--- Work request ---
Among the records below, find each line bearing the word "stmt" and copy it.

■ ■ ■ ■ ■

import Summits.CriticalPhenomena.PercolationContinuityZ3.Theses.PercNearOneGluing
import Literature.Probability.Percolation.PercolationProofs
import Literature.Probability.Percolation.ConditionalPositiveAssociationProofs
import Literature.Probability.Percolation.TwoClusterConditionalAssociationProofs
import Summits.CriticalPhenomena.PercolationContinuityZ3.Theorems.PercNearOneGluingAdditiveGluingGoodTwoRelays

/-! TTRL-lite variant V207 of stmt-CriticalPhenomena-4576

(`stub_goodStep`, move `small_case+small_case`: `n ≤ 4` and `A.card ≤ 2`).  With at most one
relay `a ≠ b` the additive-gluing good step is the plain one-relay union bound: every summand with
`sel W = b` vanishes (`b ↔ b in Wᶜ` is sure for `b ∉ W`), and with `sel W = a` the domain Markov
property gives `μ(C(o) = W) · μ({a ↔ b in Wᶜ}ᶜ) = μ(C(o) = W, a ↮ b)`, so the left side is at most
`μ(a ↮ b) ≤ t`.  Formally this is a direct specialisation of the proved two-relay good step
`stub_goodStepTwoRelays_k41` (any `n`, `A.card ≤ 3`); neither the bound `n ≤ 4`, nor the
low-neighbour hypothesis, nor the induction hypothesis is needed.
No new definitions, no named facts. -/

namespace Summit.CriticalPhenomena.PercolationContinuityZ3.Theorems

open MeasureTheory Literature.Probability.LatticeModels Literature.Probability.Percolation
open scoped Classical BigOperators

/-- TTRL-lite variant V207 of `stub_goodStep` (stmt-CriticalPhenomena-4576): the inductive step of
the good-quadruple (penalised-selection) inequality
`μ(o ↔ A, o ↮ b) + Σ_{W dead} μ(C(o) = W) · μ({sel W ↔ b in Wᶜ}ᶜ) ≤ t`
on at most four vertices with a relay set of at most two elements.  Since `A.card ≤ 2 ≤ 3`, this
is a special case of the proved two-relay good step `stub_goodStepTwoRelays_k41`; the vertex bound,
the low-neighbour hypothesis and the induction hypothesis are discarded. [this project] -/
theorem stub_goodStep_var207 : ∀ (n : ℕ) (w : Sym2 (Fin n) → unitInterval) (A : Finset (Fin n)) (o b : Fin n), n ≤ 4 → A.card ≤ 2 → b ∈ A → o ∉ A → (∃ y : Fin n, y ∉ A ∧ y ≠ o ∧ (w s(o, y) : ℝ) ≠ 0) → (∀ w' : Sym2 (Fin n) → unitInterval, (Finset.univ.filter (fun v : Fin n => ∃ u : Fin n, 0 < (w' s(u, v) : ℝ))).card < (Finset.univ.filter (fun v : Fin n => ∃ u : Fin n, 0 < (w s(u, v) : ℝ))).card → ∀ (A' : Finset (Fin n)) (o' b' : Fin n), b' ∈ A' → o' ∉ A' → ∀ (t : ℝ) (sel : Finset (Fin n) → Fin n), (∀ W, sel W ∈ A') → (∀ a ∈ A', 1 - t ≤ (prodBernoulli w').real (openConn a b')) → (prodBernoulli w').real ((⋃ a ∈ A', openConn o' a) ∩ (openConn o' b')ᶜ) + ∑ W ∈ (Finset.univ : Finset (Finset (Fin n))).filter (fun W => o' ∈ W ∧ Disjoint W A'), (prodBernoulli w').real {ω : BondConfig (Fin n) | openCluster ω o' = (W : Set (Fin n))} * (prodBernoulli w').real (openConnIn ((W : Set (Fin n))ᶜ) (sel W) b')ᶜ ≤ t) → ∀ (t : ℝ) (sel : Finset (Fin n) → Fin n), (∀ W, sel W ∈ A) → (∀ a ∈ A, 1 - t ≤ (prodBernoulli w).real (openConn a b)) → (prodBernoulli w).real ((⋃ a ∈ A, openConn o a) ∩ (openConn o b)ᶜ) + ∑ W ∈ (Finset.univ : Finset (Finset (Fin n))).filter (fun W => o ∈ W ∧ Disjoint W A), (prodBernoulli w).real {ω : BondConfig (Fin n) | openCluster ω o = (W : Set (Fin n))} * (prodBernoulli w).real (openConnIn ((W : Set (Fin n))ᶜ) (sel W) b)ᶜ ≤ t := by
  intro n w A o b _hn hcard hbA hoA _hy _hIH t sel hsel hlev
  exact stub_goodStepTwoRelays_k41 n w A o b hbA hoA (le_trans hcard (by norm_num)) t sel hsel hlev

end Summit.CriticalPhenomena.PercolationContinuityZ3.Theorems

■ ■ ■ ■ ■

--- Answer to the problem ---
/-! TTRL-lite variant V207 of stmt-CriticalPhenomena-4576
/-- TTRL-lite variant V207 of `stub_goodStep` (stmt-CriticalPhenomena-4576): the inductive step of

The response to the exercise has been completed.